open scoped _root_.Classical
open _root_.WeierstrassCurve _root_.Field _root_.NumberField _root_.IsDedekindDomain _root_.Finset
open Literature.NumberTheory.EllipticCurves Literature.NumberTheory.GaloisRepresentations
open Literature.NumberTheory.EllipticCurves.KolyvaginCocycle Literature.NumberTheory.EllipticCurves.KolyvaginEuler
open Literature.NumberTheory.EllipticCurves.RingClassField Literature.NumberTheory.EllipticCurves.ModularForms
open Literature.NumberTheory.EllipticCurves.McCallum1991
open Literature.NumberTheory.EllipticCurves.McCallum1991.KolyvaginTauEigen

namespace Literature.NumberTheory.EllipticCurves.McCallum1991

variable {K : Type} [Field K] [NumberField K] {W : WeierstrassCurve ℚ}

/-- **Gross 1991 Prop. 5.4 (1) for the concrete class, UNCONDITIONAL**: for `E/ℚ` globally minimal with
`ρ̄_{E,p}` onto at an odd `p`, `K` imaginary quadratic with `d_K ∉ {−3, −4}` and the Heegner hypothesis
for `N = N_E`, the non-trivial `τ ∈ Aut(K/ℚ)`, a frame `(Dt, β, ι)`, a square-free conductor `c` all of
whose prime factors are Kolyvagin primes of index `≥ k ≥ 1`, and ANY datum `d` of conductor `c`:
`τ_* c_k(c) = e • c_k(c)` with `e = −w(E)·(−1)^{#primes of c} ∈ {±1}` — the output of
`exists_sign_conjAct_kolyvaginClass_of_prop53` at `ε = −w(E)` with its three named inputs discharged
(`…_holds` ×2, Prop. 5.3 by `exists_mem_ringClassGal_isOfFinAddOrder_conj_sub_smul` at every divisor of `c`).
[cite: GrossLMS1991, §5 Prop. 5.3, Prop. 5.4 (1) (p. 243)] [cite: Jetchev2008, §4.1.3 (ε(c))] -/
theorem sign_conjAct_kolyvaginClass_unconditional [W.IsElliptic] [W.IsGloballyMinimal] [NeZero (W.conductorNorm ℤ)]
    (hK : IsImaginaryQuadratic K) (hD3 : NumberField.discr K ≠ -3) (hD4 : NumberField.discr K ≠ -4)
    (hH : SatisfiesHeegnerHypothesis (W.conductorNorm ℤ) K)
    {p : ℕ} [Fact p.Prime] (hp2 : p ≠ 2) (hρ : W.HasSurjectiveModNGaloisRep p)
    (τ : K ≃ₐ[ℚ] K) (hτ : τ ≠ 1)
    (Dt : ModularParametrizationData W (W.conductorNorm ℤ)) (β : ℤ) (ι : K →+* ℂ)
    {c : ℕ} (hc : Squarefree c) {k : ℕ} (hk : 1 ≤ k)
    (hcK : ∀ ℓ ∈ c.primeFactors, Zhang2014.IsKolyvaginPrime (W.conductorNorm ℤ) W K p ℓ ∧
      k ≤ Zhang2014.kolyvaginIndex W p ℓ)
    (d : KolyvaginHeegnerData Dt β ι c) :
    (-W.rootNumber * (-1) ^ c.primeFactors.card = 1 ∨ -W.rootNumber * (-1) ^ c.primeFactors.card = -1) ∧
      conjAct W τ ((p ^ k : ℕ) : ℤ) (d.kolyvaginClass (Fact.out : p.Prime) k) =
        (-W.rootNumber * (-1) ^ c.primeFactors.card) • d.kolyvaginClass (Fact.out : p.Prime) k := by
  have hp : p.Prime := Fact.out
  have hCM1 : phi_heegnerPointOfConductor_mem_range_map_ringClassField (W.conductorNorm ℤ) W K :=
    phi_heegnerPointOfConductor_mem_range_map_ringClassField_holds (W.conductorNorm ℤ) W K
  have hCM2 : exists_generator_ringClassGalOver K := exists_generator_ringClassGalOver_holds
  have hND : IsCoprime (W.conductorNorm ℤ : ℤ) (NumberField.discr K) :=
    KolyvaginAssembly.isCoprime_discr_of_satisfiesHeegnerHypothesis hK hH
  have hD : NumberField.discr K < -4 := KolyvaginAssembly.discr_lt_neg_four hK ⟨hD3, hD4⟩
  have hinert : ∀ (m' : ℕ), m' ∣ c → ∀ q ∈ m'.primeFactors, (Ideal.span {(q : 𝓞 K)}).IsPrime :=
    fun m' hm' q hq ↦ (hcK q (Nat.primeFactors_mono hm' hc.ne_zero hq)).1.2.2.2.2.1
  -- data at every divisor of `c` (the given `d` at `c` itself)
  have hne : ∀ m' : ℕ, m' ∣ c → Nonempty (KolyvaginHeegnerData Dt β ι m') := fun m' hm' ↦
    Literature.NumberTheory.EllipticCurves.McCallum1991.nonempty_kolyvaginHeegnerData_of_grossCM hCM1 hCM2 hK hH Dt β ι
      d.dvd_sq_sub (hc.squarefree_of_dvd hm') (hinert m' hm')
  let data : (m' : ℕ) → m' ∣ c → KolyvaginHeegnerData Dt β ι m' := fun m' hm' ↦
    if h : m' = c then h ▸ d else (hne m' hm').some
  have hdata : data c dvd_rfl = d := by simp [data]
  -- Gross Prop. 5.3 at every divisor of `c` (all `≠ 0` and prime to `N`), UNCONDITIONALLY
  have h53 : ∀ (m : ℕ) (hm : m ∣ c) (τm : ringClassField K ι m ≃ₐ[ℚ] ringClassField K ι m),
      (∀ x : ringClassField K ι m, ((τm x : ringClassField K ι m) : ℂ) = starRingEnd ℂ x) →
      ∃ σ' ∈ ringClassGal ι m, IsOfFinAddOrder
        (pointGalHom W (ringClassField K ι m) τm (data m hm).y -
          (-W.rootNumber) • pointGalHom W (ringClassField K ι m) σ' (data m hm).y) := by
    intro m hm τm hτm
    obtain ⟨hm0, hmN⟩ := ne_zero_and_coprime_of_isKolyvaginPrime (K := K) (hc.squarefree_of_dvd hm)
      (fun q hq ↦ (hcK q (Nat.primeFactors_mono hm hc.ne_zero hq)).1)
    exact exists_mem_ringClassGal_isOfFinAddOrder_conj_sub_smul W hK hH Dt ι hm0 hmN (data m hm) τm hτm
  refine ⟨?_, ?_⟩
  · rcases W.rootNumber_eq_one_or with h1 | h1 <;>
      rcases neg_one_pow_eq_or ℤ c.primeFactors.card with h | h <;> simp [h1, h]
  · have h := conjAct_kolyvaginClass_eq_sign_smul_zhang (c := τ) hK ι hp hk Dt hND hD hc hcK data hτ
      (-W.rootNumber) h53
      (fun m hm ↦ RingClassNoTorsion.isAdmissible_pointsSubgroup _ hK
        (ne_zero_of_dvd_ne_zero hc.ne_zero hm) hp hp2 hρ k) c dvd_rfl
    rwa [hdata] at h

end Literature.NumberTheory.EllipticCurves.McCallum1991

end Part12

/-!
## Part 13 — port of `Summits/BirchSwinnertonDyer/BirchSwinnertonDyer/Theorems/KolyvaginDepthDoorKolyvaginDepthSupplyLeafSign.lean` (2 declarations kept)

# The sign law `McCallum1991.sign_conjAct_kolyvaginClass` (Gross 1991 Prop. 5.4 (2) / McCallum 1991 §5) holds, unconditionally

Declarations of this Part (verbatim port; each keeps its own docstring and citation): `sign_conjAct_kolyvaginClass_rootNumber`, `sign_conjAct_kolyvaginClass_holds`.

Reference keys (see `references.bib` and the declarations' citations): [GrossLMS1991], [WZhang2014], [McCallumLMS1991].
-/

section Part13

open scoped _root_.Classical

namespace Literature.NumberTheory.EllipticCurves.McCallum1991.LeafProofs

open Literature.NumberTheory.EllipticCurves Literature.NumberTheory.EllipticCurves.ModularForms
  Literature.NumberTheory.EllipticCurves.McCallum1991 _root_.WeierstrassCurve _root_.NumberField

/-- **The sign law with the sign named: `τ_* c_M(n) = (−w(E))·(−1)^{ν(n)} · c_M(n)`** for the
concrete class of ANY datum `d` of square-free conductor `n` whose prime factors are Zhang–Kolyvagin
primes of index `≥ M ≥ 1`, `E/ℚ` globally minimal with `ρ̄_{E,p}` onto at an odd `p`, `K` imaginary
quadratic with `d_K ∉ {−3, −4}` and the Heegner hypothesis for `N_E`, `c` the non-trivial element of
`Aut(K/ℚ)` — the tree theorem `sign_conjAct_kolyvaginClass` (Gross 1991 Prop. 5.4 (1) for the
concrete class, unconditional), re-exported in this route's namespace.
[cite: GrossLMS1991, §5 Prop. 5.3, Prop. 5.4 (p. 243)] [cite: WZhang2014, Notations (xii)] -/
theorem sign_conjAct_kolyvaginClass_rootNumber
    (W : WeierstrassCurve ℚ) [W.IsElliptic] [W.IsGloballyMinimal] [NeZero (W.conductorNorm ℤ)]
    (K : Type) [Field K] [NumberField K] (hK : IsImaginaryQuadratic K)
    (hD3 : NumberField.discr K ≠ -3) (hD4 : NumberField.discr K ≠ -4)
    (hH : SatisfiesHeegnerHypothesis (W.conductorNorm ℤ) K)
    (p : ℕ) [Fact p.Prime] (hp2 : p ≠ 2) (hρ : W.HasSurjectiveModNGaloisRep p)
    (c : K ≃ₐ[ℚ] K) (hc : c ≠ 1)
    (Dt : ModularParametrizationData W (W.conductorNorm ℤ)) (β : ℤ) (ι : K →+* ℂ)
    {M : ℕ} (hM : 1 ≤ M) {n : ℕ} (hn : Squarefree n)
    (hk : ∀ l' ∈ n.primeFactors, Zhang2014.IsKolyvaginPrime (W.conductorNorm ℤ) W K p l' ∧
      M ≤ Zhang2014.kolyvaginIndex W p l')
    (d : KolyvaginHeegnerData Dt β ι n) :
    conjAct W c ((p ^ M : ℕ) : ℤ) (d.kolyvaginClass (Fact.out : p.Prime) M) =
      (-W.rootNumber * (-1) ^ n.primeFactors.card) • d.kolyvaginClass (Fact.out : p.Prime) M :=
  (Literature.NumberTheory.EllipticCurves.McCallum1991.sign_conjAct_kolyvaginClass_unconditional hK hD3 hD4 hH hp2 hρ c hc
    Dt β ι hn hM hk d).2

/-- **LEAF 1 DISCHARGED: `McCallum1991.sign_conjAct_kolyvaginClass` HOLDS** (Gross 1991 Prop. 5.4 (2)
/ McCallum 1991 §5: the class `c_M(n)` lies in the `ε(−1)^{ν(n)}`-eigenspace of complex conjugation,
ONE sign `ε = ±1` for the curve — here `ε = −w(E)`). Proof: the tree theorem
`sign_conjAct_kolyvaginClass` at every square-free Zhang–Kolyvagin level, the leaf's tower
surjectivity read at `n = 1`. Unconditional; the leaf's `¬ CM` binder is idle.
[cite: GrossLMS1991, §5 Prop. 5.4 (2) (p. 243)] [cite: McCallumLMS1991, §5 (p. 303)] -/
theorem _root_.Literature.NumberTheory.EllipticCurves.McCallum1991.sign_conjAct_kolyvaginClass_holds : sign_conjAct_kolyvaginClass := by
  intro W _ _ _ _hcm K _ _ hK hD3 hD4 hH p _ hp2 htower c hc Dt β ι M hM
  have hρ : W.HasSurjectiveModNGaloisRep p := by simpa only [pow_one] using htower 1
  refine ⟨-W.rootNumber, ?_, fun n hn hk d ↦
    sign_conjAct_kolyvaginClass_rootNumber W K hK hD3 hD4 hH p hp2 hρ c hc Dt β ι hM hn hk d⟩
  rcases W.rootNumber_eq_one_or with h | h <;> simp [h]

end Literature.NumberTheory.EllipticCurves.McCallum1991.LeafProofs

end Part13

☆ ☆ ☆ ☆ ☆ ☆ ☆

» TASK: Within the entries above, count each line holding the string "intro". Give only the result.

» EXERCISE RESPONSE: 2